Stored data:
────────

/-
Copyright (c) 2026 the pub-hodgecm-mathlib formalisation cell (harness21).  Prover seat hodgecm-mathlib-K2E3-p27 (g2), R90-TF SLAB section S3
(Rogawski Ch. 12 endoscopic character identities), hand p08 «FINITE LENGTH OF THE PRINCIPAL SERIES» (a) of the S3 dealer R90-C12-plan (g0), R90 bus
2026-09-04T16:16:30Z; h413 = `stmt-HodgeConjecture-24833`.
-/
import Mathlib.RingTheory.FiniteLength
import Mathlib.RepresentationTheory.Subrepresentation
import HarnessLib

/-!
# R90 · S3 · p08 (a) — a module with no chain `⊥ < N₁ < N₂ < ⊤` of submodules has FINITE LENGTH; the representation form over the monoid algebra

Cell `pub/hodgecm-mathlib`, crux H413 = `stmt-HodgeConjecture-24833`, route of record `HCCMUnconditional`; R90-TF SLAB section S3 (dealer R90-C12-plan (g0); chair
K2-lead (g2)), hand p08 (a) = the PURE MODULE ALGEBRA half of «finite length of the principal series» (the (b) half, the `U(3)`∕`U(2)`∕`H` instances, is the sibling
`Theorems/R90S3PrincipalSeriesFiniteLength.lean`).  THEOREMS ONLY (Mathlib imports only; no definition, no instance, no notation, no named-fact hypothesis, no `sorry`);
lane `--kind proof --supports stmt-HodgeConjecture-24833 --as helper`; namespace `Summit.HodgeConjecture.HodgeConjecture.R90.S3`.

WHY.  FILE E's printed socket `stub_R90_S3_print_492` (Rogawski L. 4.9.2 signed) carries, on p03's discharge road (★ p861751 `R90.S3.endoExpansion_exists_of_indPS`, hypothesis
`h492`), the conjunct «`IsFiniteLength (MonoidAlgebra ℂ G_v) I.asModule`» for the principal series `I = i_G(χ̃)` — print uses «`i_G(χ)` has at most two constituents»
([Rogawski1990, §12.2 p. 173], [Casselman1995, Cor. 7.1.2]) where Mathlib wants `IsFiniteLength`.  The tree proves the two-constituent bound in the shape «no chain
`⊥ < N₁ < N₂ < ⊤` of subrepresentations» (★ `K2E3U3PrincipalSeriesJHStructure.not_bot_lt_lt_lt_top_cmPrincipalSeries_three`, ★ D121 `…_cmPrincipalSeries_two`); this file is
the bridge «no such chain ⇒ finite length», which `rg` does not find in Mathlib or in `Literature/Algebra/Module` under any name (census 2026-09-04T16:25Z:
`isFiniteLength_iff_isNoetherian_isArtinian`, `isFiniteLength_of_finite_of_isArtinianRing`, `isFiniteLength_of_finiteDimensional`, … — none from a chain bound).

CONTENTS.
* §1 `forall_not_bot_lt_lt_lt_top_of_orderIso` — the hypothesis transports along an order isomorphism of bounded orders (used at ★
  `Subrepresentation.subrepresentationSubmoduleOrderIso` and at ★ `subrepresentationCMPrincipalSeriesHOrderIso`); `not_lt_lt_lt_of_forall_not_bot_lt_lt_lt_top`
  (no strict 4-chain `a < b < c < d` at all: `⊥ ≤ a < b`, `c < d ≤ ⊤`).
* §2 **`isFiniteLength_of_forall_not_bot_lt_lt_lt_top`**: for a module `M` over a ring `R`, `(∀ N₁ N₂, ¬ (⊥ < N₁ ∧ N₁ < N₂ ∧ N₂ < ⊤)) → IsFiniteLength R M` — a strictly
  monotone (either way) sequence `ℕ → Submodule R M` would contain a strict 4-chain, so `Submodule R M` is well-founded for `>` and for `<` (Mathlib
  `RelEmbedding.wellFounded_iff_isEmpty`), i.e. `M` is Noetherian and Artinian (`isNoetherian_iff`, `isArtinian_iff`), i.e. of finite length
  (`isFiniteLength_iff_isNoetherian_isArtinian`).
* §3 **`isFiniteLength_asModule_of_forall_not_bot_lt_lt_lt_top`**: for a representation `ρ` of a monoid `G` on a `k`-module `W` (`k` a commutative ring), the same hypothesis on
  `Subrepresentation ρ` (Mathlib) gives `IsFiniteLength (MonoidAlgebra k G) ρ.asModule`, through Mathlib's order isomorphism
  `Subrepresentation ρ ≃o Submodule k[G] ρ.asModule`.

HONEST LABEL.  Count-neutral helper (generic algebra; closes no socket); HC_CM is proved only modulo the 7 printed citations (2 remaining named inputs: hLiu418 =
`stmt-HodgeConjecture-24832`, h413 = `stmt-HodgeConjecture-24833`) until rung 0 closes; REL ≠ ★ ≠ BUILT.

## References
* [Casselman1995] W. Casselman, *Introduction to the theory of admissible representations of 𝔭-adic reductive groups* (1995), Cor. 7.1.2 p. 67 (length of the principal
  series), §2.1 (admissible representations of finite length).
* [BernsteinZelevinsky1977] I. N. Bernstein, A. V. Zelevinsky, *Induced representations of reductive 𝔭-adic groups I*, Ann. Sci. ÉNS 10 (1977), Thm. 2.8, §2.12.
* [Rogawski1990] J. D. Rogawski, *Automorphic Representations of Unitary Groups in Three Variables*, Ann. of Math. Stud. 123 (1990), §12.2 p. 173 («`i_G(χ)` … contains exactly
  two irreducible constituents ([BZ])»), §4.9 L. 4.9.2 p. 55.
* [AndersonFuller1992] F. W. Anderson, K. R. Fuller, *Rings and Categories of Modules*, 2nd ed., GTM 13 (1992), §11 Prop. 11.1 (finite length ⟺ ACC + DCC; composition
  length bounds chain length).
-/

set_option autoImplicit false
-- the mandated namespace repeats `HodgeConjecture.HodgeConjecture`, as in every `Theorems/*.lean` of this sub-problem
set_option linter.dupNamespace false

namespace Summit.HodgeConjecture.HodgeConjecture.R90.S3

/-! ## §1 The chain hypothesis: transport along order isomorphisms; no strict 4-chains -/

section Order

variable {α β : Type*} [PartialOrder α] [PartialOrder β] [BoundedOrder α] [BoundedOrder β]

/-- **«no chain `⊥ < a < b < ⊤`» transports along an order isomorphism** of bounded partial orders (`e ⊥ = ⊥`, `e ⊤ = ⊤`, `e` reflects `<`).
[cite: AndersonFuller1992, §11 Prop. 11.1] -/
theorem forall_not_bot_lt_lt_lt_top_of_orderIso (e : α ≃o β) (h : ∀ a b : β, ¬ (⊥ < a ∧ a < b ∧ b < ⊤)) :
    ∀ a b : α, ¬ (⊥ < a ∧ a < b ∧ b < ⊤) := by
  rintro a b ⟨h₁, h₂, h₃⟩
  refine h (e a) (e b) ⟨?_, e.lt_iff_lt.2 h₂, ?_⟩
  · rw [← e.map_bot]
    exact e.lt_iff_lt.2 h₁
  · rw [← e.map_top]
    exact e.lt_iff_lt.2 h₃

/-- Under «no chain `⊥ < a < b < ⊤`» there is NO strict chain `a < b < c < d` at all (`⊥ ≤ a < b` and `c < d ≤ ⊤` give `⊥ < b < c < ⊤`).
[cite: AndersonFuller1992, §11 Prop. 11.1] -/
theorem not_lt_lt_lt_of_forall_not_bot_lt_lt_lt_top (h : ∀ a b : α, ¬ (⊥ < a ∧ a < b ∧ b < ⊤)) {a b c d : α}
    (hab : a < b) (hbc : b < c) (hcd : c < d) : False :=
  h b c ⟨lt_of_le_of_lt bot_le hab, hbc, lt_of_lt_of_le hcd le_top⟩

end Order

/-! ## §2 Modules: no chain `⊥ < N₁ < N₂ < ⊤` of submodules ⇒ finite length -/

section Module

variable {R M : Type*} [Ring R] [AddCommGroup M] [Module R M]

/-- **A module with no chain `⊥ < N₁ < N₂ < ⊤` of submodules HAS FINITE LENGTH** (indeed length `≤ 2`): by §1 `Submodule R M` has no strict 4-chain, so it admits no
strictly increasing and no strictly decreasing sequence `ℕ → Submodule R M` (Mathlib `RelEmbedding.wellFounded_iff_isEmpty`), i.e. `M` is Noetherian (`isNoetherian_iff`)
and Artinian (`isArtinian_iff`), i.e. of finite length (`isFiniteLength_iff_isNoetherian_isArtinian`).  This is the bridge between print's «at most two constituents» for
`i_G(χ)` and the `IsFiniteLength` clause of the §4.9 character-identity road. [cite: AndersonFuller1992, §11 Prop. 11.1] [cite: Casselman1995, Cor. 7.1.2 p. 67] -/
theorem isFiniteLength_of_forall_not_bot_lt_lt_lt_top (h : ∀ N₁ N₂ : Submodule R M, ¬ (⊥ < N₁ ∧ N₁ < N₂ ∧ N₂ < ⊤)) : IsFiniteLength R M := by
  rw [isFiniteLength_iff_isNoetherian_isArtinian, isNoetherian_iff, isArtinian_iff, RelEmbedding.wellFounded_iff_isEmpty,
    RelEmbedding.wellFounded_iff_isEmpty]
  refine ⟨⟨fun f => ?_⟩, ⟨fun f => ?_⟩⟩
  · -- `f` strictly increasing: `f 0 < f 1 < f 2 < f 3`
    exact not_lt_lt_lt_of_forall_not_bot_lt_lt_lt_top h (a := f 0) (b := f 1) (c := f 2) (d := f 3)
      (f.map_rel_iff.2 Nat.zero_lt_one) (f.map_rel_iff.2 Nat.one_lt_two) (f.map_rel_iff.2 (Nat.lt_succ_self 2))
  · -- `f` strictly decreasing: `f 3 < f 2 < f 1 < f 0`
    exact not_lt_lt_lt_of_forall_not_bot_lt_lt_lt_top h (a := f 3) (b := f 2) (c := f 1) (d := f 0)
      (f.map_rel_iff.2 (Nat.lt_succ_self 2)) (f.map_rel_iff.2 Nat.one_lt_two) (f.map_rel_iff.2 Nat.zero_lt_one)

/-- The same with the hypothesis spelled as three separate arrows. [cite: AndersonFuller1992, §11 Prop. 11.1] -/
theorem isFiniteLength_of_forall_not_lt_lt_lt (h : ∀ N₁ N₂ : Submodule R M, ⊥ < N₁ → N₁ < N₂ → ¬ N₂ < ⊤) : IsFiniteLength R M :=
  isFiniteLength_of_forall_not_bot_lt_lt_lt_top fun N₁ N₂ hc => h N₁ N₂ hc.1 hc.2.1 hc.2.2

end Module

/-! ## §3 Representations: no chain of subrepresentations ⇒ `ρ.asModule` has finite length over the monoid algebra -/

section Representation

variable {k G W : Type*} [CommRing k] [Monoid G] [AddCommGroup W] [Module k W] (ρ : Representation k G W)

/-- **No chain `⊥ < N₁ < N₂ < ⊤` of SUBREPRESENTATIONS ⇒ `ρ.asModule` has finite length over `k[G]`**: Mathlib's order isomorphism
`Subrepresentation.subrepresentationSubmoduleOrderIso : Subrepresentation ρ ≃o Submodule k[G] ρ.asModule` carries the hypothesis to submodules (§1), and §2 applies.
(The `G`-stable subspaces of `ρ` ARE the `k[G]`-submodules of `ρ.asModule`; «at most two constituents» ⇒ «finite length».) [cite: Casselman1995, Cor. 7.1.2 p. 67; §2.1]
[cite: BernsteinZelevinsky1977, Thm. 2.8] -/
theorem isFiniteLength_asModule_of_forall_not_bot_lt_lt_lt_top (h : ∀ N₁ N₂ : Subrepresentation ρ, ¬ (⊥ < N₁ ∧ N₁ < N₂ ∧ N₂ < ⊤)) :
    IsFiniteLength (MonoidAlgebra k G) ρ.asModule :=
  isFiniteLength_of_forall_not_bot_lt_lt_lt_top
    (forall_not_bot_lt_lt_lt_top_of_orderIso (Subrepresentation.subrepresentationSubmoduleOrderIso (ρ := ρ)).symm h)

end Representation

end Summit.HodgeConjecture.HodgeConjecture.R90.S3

────────

> _Exercise goal_
All that is needed is how many lines of the data contain "decreasing", stated as a number.

> _Solution to the exercise_
2